A White House Fourth
My most memorable Fourth? That's easy: 2001. White House staff were invited to bring their children to the South Lawn to watch the fireworks.
My most memorable Fourth? That's easy: 2001. White House staff were as usual invited to bring their children to the South Lawn to watch the fireworks on the Mall. My wife was still pregnant with our third child to be, but I took Miranda (then almost 10) and Nathaniel (then 7). They were old White House hands by then: security was laxer pre-9/11, and I brought them with me whenever I had to work on a weekend. Quite against the rules, they helped themselves to the run of the place, ordering hamburgers at the White House mess and on one grand occasion, meeting the president's dog and its walker, and volunteering to do the walker's job of ball tossing for him.

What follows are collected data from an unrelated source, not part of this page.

import Summits.Schanuel.Schanuel.Theses.PolarPhantoms
import Literature.NumberTheory.Transcendental.RoyCriterionProofs
import Literature.NumberTheory.Transcendental.LindemannWeierstrassProofs

/-!
# Refutation of `PolarPhantoms.PolarSchanuel` (route `PolarPhantoms`, target, stmt-Schanuel-6844)

**Specialisation collapse.** Let `ω ∈ ℂ` be transcendental (we take `ω = π`,
`Literature.NumberTheory.Transcendental.transcendental_pi_holds`) and consider the point
`n = 2`, `y = (ω, ω²)`, `α = (1 + ω, 1 − ω)`.  Its hypotheses in `PolarSchanuel` hold:
`y` is `ℚ`-linearly independent, `α ∈ (ℂˣ)²`, `trdeg_ℚ ℚ(y, α) = trdeg ℚ(ω) = 1 < 2`
(and `α` is multiplicatively independent, `α_j e^{-y_j}` is not a root of unity — the point is
as non-degenerate as a point of transcendence degree `1` can be).  Every Roy box value
`(D^k P)(m₀ω + m₁ω², (1+ω)^{m₀}(1−ω)^{m₁})` is `V_{k,m}(ω)` for a polynomial `V_{k,m} ∈ ℚ[X]`
with `V_{k,m}(0) = (D^k P)(0, 1)` — independent of `m`: under `X ↦ 0` the whole multi-orbit
collapses onto the rank-`0` exponential point `(0, e^0)`.  A certificate
`∑ c_{k,m} V_{k,m}(ω) = z ∈ ℤ` with `c_{k,m} ∈ ℚ` is, by transcendence of `ω`, the polynomial
identity `∑ c_{k,m} V_{k,m} = z` in `ℚ[X]`; at `X = 0` it reads `z = ∑ c_{k,m} (D^k P)(0,1)`.
Roy's auxiliary polynomials at the exponential point `y' = 0 ∈ ℂ²` (the tree's
`royHypothesis_exp'`, unconditional, every admissible parameter set, all large `N`) give
`P_N ≠ 0` in the box with `|(D^k P_N)(0,1)| ≤ e^{-N^u}` for `k ≤ N^{s₀}`, so every certificate
of `P_N` has `|z| ≤ ‖c‖₁ e^{-N^u}`: a cheap one (`‖c‖₁ < e^{N^u}`) forces `z = 0`.  Hence at
this point NO admissible parameter set admits cheap certificates for infinitely many `N`, and
`PolarSchanuel` is false.
-/

noncomputable section

namespace Summit.Schanuel.Schanuel.Theorems

open MvPolynomial Filter Complex Finset
open scoped Polynomial
open Literature.NumberTheory.Transcendental
import Mathlib
import HarnessLib
import Summits.NavierStokesRegularity.NavierStokesRegularity.Theorems.LocalSineTubeDoorProfileAlignedWindowRigidityAncient

/-!
# The door family's GENERIC WINDOW GLUE (Fatou on one similarity window, first-order scalars)

Cell ns-regularity-ideate, seat p6 (route-directed support for nsreg-p1's one-window door family LocalSineTubeDoor →
PoloidalWindowDoor → LocalVelCompTubeDoor (S10) → LocalTubeDoorHelicity (S11) → …; anchor
`--supports stmt-NavierStokesRegularity-20017`).  Every door of the family has the shape «local Type I at `(x₀,T)` + the
scale-normalised scalar `F(√(T−t) u, (T−t) ∇u)` read at the similarity point `x₀ + √(T−t) y` fades in `L¹` over ONE open
window `U` ⇒ regular», and every certified `closes` so far (LocalSineTubeDoor, S10, S11's `localTubeDoorHelicity_of`)
re-ran the same Fatou-on-the-window argument for its particular `F`.  This file proves that argument ONCE, for an
arbitrary continuous first-order scalar `F : ℝ³ → (ℝ³ →L ℝ³) → ℝ`, against the conclusion shape of the universal zoom
crux `…LocalSineTubeDoorLocalPointZoomGradSlices.localPointZoomVelGradSlices` (velocities AND gradients converge
pointwise on every slice along one sequence `λⱼ`):

* `windowFatou_firstOrder` — along the zoom times `tⱼ = T + λⱼ²s/ν → T⁻` the window velocity is `σν ×` the rescaled
  velocity at `σy` and the window gradient `(T−tⱼ) ∇u` is `σ²ν ×` the rescaled gradient at `σy` (`σ = √(−s)/√ν`), so the
  window scalar converges pointwise to `F(σν v(s,σy), σ²ν Dv(s)(σy))`; Fatou (`lintegral_liminf_le'`) and the fading
  hypothesis make it vanish a.e. on `U`, hence everywhere on `U` by continuity (slices of the profile class are real-analytic,
  so `y ↦ Dv(s)(y)` is continuous): **for every `s < 0` and `y ∈ U`, `F(σν • v(s, σy), σ²ν • Dv(s)(σy)) = 0`**;
* `windowFatou_firstOrder_of_zeroSetInvariant` — if the zero set of `F` is invariant under positive rescalings of its
  two arguments (true for every door so far: `|sin∠|`, `⟪·,e⟫²`, `|⟪a, curl A⟫|`, …), the conclusion is the clean window
  statement in profile coordinates: `F(v(s,z), Dv(s)(z)) = 0` for all `z ∈ σ • U` — an open nonempty window, which is
  exactly the hypothesis shape of the family's profile cruxes (K2, K2′, K2⁗, …).

With `localPointZoomVelGradSlices` + this file, a new door of the family costs only its profile crux: the zoom crux
and the glue are by name.

WHAT THIS IS NOT: not a claim about Navier–Stokes regularity; measure-theoretic glue for door routes (bears_on
LADDER-NS N0).
-/

noncomputable section

-- the summit and its single sub-problem share the name (CONVENTIONS §1), as in every Theorems file
set_option linter.dupNamespace false

namespace Summit.NavierStokesRegularity.NavierStokesRegularity.Theorems.LocalSineTubeDoorWindowFatou

open MeasureTheory Set Function Filter Topology TopologicalSpace Metric
open scoped RealInnerProductSpace InnerProductSpace NNReal ENNReal
open Literature.Analysis Literature.Analysis.FluidPDE
open Summit.NavierStokesRegularity.NavierStokesRegularity.Theorems.LocalSineTubeDoorProfileAlignedWindowRigidityAncient

/-- **GENERIC WINDOW GLUE (Fatou on one similarity window, first-order scalars).**  Let `u` be a classical solution on
`[0,T)`, `(v, λⱼ)` zoom data at `x₀` in the sense of `localPointZoomVelGradSlices` (a profile of the Type-I class — rate,
continuity on the open slab, unit-viscosity Oseen–Duhamel identity — attracting the rescaled velocities AND gradients
pointwise on every slice), `F` a continuous scalar function of a vector and a linear map, and `U` an open window on
which the normalised window scalar `F(√(T−t) u(t, x₀ + √(T−t)y), √(T−t)² Du(t)(x₀ + √(T−t)y))` fades in `L¹` as
`t → T⁻`.  Then for every `s < 0` and every `y ∈ U`, with `σ = √(−s)/√ν`:
`F(σν • v(s, σy), σ²ν • Dv(s)(σy)) = 0`. -/
theorem windowFatou_firstOrder {ν T : ℝ} (hν : 0 < ν) (hT : 0 < T)
    {u : ℝ → EuclideanSpace ℝ (Fin 3) → EuclideanSpace ℝ (Fin 3)} {p : ℝ → EuclideanSpace ℝ (Fin 3) → ℝ}
    (hcl : IsClassicalNSSolutionOn (Ico 0 T) ν 0 u p) {x₀ : EuclideanSpace ℝ (Fin 3)}
    {C : ℝ} {v : ℝ → EuclideanSpace ℝ (Fin 3) → EuclideanSpace ℝ (Fin 3)} {lam : ℕ → ℝ}
    (hlam : ∀ j, 0 < lam j) (hlam0 : Tendsto lam atTop (𝓝 0))
    (hrate : HasTypeITimeDecay C v) (hcont : ContinuousOn (uncurry v) (Iio (0 : ℝ) ×ˢ univ))
    (hmild : ∀ s t : ℝ, s < t → t < 0 → ∀ x,
      v t x = UnboundedOperators.heatExtension (v s) (t - s) x - oseenDuhamel 1 s v v t x)
    (hconv : ∀ s < 0, ∀ y,
      Tendsto (fun j => (lam j / ν) • u (T + lam j ^ 2 * s / ν) (x₀ + lam j • y)) atTop (𝓝 (v s y)) ∧
      Tendsto (fun j => (lam j ^ 2 / ν) • fderiv ℝ (u (T + lam j ^ 2 * s / ν)) (x₀ + lam j • y)) atTop
        (𝓝 (fderiv ℝ (v s) y)))
    (F : EuclideanSpace ℝ (Fin 3) → (EuclideanSpace ℝ (Fin 3) →L[ℝ] EuclideanSpace ℝ (Fin 3)) → ℝ)
    (hF : Continuous fun q : EuclideanSpace ℝ (Fin 3) × (EuclideanSpace ℝ (Fin 3) →L[ℝ] EuclideanSpace ℝ (Fin 3)) =>
      F q.1 q.2)
    {U : Set (EuclideanSpace ℝ (Fin 3))} (hU : IsOpen U)
    (hfade : Tendsto (fun t => ∫⁻ y in U, ENNReal.ofReal
      |F (Real.sqrt (T - t) • u t (x₀ + Real.sqrt (T - t) • y))
        (Real.sqrt (T - t) ^ 2 • fderiv ℝ (u t) (x₀ + Real.sqrt (T - t) • y))|) (𝓝[<] T) (𝓝 0))
    {s : ℝ} (hs : s < 0) {y : EuclideanSpace ℝ (Fin 3)} (hy : y ∈ U) :
    F ((Real.sqrt (-s) / Real.sqrt ν * ν) • v s ((Real.sqrt (-s) / Real.sqrt ν) • y))
      (((Real.sqrt (-s) / Real.sqrt ν) ^ 2 * ν) • fderiv ℝ (v s) ((Real.sqrt (-s) / Real.sqrt ν) • y)) = 0 := by
  -- ## zoom times `tⱼ = T + λⱼ² s/ν → T⁻`
  have hns : 0 < -s := neg_pos.2 hs
  obtain ⟨t, ht⟩ : ∃ t : ℕ → ℝ, ∀ j, t j = T + lam j ^ 2 * s / ν := ⟨_, fun j => rfl⟩
  have hTt : ∀ j, T - t j = lam j ^ 2 * (-s) / ν := fun j => by rw [ht j]; ring
  have hc : ∀ j, 0 < lam j ^ 2 * (-s) / ν := fun j => div_pos (mul_pos (pow_pos (hlam j) 2) hns) hν
  have hc0 : Tendsto (fun j => lam j ^ 2 * (-s) / ν) atTop (𝓝 0) := by
    simpa using ((hlam0.pow 2).mul_const (-s)).div_const ν
  have htT : Tendsto t atTop (𝓝[<] T) := by
    refine tendsto_nhdsWithin_iff.2 ⟨?_, Eventually.of_forall fun j => ?_⟩
    · have h1 : Tendsto (fun j => T - lam j ^ 2 * (-s) / ν) atTop (𝓝 (T - 0)) :=
        tendsto_const_nhds.sub hc0
      rw [sub_zero] at h1
      refine h1.congr fun j => ?_
      rw [ht j]; ring
    · show t j < T
      have h1 := hc j
      rw [← hTt j] at h1
      linarith
  have hev : ∀ᶠ j in atTop, t j ∈ Set.Ioo 0 T := htT.eventually (Ioo_mem_nhdsLT hT)
  obtain ⟨j₀, hj₀⟩ := eventually_atTop.1 hev
  have hshift : Tendsto (fun j : ℕ => j + j₀) atTop atTop := tendsto_add_atTop_nat j₀
  have hfadej : Tendsto (fun j => ∫⁻ y in U, ENNReal.ofReal
      |F (Real.sqrt (T - t (j + j₀)) • u (t (j + j₀)) (x₀ + Real.sqrt (T - t (j + j₀)) • y))
        (Real.sqrt (T - t (j + j₀)) ^ 2 • fderiv ℝ (u (t (j + j₀))) (x₀ + Real.sqrt (T - t (j + j₀)) • y))|)
      atTop (𝓝 0) := (hfade.comp htT).comp hshift
  -- ## the similarity scale along the zoom: `√(T − tⱼ) = λⱼ σ`, `σ = √(−s)/√ν`
  set σ : ℝ := Real.sqrt (-s) / Real.sqrt ν with hσ
  have hσpos : 0 < σ := div_pos (Real.sqrt_pos.2 hns) (Real.sqrt_pos.2 hν)
  have hsq : ∀ j, Real.sqrt (T - t j) = lam j * σ := by
    intro j
    rw [hTt j, hσ, Real.sqrt_div' _ hν.le, Real.sqrt_mul (pow_nonneg (hlam j).le 2),
      Real.sqrt_sq (hlam j).le]
    ring
  -- window velocity / window gradient at time `tⱼ` versus the rescaled ones at `σ y`
  set W : ℕ → EuclideanSpace ℝ (Fin 3) → EuclideanSpace ℝ (Fin 3) := fun j y =>
    Real.sqrt (T - t (j + j₀)) • u (t (j + j₀)) (x₀ + Real.sqrt (T - t (j + j₀)) • y) with hWdef
  have hW : ∀ (j : ℕ) (y : EuclideanSpace ℝ (Fin 3)), W j y =
      (σ * ν) • ((lam (j + j₀) / ν) • u (T + lam (j + j₀) ^ 2 * s / ν)
        (x₀ + lam (j + j₀) • (σ • y))) := by
    intro j y
    simp only [hWdef, hsq (j + j₀), smul_smul]
    rw [ht (j + j₀)]
    congr 1
    field_simp
  set G : ℕ → EuclideanSpace ℝ (Fin 3) → (EuclideanSpace ℝ (Fin 3) →L[ℝ] EuclideanSpace ℝ (Fin 3)) := fun j y =>
    Real.sqrt (T - t (j + j₀)) ^ 2 • fderiv ℝ (u (t (j + j₀))) (x₀ + Real.sqrt (T - t (j + j₀)) • y) with hGdef
  have hG : ∀ (j : ℕ) (y : EuclideanSpace ℝ (Fin 3)), G j y =
      (σ ^ 2 * ν) • ((lam (j + j₀) ^ 2 / ν) • fderiv ℝ (u (T + lam (j + j₀) ^ 2 * s / ν))
        (x₀ + lam (j + j₀) • (σ • y))) := by
    intro j y
    simp only [hGdef, hsq (j + j₀), smul_smul]
    rw [ht (j + j₀)]
    congr 1
    field_simp
  -- ## the limit scalar in window coordinates and its continuity
  set Hs : EuclideanSpace ℝ (Fin 3) → ℝ := fun y =>
    F ((σ * ν) • v s (σ • y)) ((σ ^ 2 * ν) • fderiv ℝ (v s) (σ • y)) with hHsdef
  have han : AnalyticOnNhd ℝ (v s) univ := analyticOnNhd_slice hcont (bdd_of_hasTypeITimeDecay hrate) hmild hs
  have hvs : Continuous (v s) := by
    rw [← continuousOn_univ]; exact han.continuousOn
  have hDvs : Continuous (fderiv ℝ (v s)) := (han.contDiff (n := 1)).continuous_fderiv one_ne_zero
  have hHscont : Continuous Hs := by
    show Continuous fun y => F ((σ * ν) • v s (σ • y)) ((σ ^ 2 * ν) • fderiv ℝ (v s) (σ • y))
    exact hF.comp ((((hvs.comp (continuous_const_smul σ)).const_smul (σ * ν)).prodMk
      ((hDvs.comp (continuous_const_smul σ)).const_smul (σ ^ 2 * ν))))
  have hconvW : ∀ y, Tendsto (fun j => W j y) atTop (𝓝 ((σ * ν) • v s (σ • y))) := by
    intro y
    have h := (((hconv s hs (σ • y)).1).comp hshift).const_smul (σ * ν)
    exact h.congr fun j => (hW j y).symm
  have hconvG : ∀ y, Tendsto (fun j => G j y) atTop (𝓝 ((σ ^ 2 * ν) • fderiv ℝ (v s) (σ • y))) := by
    intro y
    have h := (((hconv s hs (σ • y)).2).comp hshift).const_smul (σ ^ 2 * ν)
    exact h.congr fun j => (hG j y).symm
  have hconvH : ∀ y, Tendsto (fun j => F (W j y) (G j y)) atTop (𝓝 (Hs y)) := fun y =>
    (hF.tendsto _).comp ((hconvW y).prodMk_nhds (hconvG y))
  -- measurability of the window scalars: `u(tⱼ)` is smooth for the shifted times
  have hmem : ∀ j, t (j + j₀) ∈ Set.Ico 0 T := fun j =>
    ⟨(hj₀ (j + j₀) (Nat.le_add_left _ _)).1.le, (hj₀ (j + j₀) (Nat.le_add_left _ _)).2⟩
  have hφ : ∀ j, Continuous fun y : EuclideanSpace ℝ (Fin 3) => x₀ + Real.sqrt (T - t (j + j₀)) • y :=
    fun j => continuous_const.add (continuous_const_smul _)
  have hWc : ∀ j, Continuous (W j) := fun j => by
    show Continuous fun y => Real.sqrt (T - t (j + j₀)) • u (t (j + j₀)) (x₀ + Real.sqrt (T - t (j + j₀)) • y)
    exact ((hcl.contDiff_velocity (hmem j)).continuous.comp (hφ j)).const_smul (Real.sqrt (T - t (j + j₀)))
  have hGc : ∀ j, Continuous (G j) := fun j => by
    show Continuous fun y =>
      Real.sqrt (T - t (j + j₀)) ^ 2 • fderiv ℝ (u (t (j + j₀))) (x₀ + Real.sqrt (T - t (j + j₀)) • y)
    exact (((hcl.contDiff_velocity (hmem j)).continuous_fderiv (by norm_cast)).comp (hφ j)).const_smul
      (Real.sqrt (T - t (j + j₀)) ^ 2)
  have hFjc : ∀ j, Continuous fun y => F (W j y) (G j y) := fun j => hF.comp ((hWc j).prodMk (hGc j))
  -- ## FATOU: the faded scalar vanishes on the window in the limit
  set g : EuclideanSpace ℝ (Fin 3) → ℝ≥0∞ := fun y => ENNReal.ofReal |Hs y| with hg
  have hgc : Continuous g := ENNReal.continuous_ofReal.comp (continuous_abs.comp hHscont)
  have hgjm : ∀ j, Measurable fun y => ENNReal.ofReal |F (W j y) (G j y)| :=
    fun j => (ENNReal.continuous_ofReal.comp (continuous_abs.comp (hFjc j))).measurable
  have hptw : ∀ y, Tendsto (fun j => ENNReal.ofReal |F (W j y) (G j y)|) atTop (𝓝 (g y)) :=
    fun y => ENNReal.tendsto_ofReal ((continuous_abs.tendsto (Hs y)).comp (hconvH y))
  have hFatou : ∫⁻ y in U, liminf (fun j => ENNReal.ofReal |F (W j y) (G j y)|) atTop ≤
      liminf (fun j => ∫⁻ y in U, ENNReal.ofReal |F (W j y) (G j y)|) atTop :=
    lintegral_liminf_le' (fun j => (hgjm j).aemeasurable)
  have hlim : (fun y => liminf (fun j => ENNReal.ofReal |F (W j y) (G j y)|) atTop) = g :=
    funext fun y => (hptw y).liminf_eq
  have hfadeW : Tendsto (fun j => ∫⁻ y in U, ENNReal.ofReal |F (W j y) (G j y)|) atTop (𝓝 0) := hfadej
  rw [hlim, hfadeW.liminf_eq] at hFatou
  have hint : ∫⁻ y in U, g y = 0 := le_antisymm hFatou bot_le
  have hae : ∀ᵐ y ∂(volume.restrict U), g y = 0 := (lintegral_eq_zero_iff hgc.measurable).1 hint
  rw [ae_restrict_iff' hU.measurableSet] at hae
  have hzero : ∀ y ∈ U, g y = 0 := by
    intro y hy
    by_contra hne
    set O : Set (EuclideanSpace ℝ (Fin 3)) := U ∩ g ⁻¹' (Ioi 0) with hO
    have hOo : IsOpen O := hU.inter (isOpen_Ioi.preimage hgc)
    have hO0 : volume O = 0 := by
      rw [measure_eq_zero_iff_ae_notMem]
      filter_upwards [hae] with y' hy'
      rintro ⟨h1, h2⟩
      have := hy' h1
      simp only [mem_preimage, mem_Ioi, this, lt_self_iff_false] at h2
    have hOe : O = ∅ := (hOo.measure_eq_zero_iff volume).1 hO0
    have hyO : y ∈ O := ⟨hy, by simpa [mem_preimage, mem_Ioi, pos_iff_ne_zero] using hne⟩
    rw [hOe] at hyO
    exact hyO
  have h := hzero y hy
  simp only [hg, ENNReal.ofReal_eq_zero] at h
  exact abs_eq_zero.1 (le_antisymm h (abs_nonneg _))

/-- **Generic window glue, profile-coordinate form.**  If moreover the zero set of `F` is invariant under positive
rescalings of its arguments (`F (a•x) (b•A) = 0 ↔ F x A = 0` for `a, b > 0` — the case of every door so far), then for
every `s < 0` the profile scalar `F(v(s,z), Dv(s)(z))` vanishes at every `z` of the open window `σ • U`
(`σ = √(−s)/√ν`), i.e. whenever `σ⁻¹ • z ∈ U` — the window hypothesis shape of the family's profile cruxes. -/
theorem windowFatou_firstOrder_of_zeroSetInvariant {ν T : ℝ} (hν : 0 < ν) (hT : 0 < T)
    {u : ℝ → EuclideanSpace ℝ (Fin 3) → EuclideanSpace ℝ (Fin 3)} {p : ℝ → EuclideanSpace ℝ (Fin 3) → ℝ}
    (hcl : IsClassicalNSSolutionOn (Ico 0 T) ν 0 u p) {x₀ : EuclideanSpace ℝ (Fin 3)}
    {C : ℝ} {v : ℝ → EuclideanSpace ℝ (Fin 3) → EuclideanSpace ℝ (Fin 3)} {lam : ℕ → ℝ}
    (hlam : ∀ j, 0 < lam j) (hlam0 : Tendsto lam atTop (𝓝 0))
    (hrate : HasTypeITimeDecay C v) (hcont : ContinuousOn (uncurry v) (Iio (0 : ℝ) ×ˢ univ))
    (hmild : ∀ s t : ℝ, s < t → t < 0 → ∀ x,
      v t x = UnboundedOperators.heatExtension (v s) (t - s) x - oseenDuhamel 1 s v v t x)
    (hconv : ∀ s < 0, ∀ y,
      Tendsto (fun j => (lam j / ν) • u (T + lam j ^ 2 * s / ν) (x₀ + lam j • y)) atTop (𝓝 (v s y)) ∧
      Tendsto (fun j => (lam j ^ 2 / ν) • fderiv ℝ (u (T + lam j ^ 2 * s / ν)) (x₀ + lam j • y)) atTop
        (𝓝 (fderiv ℝ (v s) y)))
    (F : EuclideanSpace ℝ (Fin 3) → (EuclideanSpace ℝ (Fin 3) →L[ℝ] EuclideanSpace ℝ (Fin 3)) → ℝ)
    (hF : Continuous fun q : EuclideanSpace ℝ (Fin 3) × (EuclideanSpace ℝ (Fin 3) →L[ℝ] EuclideanSpace ℝ (Fin 3)) =>
      F q.1 q.2)
    (hzero : ∀ (a b : ℝ), 0 < a → 0 < b → ∀ (x : EuclideanSpace ℝ (Fin 3))
      (A : EuclideanSpace ℝ (Fin 3) →L[ℝ] EuclideanSpace ℝ (Fin 3)), F (a • x) (b • A) = 0 ↔ F x A = 0)
    {U : Set (EuclideanSpace ℝ (Fin 3))} (hU : IsOpen U)
    (hfade : Tendsto (fun t => ∫⁻ y in U, ENNReal.ofReal
      |F (Real.sqrt (T - t) • u t (x₀ + Real.sqrt (T - t) • y))
        (Real.sqrt (T - t) ^ 2 • fderiv ℝ (u t) (x₀ + Real.sqrt (T - t) • y))|) (𝓝[<] T) (𝓝 0))
    {s : ℝ} (hs : s < 0) {z : EuclideanSpace ℝ (Fin 3)} (hz : (Real.sqrt (-s) / Real.sqrt ν)⁻¹ • z ∈ U) :
    F (v s z) (fderiv ℝ (v s) z) = 0 := by
  have hns : 0 < -s := neg_pos.2 hs
  have hσpos : 0 < Real.sqrt (-s) / Real.sqrt ν := div_pos (Real.sqrt_pos.2 hns) (Real.sqrt_pos.2 hν)
  have h := windowFatou_firstOrder hν hT hcl hlam hlam0 hrate hcont hmild hconv F hF hU hfade hs hz
  rw [smul_smul, mul_inv_cancel₀ hσpos.ne', one_smul] at h
  exact (hzero _ _ (mul_pos hσpos hν) (mul_pos (pow_pos hσpos 2) hν) _ _).1 h

end Summit.NavierStokesRegularity.NavierStokesRegularity.Theorems.LocalSineTubeDoorWindowFatou

end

We were all served soft drinks in red plastic cups blazed with "The White House" on them. Nice souvenirs. Then - wham - the sky opened up in one of those Washington rains that is less like rain and more like being immersed in a lake. The only shelter could be found under trees, and that was not shelter: it was water punctuation. The children were quickly drenched, rain spilling from out their shoes.
Washingtonians are used to cloudbursts that end as rapidly as they start. This rain obviously intended to last a long time, and would pound Washington for the rest of the day. The fireworks somehow managed to ignite anyway - but they were best watched that year from TV. Except for an intrepid few staffers who had thought to equip themselves with waterproof ponchos, the staff quickly decided to flee. Soon I was marching all the long way from the east gate of the White House, around the long curve of the south lawn, to my car parked on the west side.
Once we were home and dry, the story seemed quite funny. Not for long though. That flight from the White House grounds foreshadowed another White House evacuation, on a truly beautiful day three months later.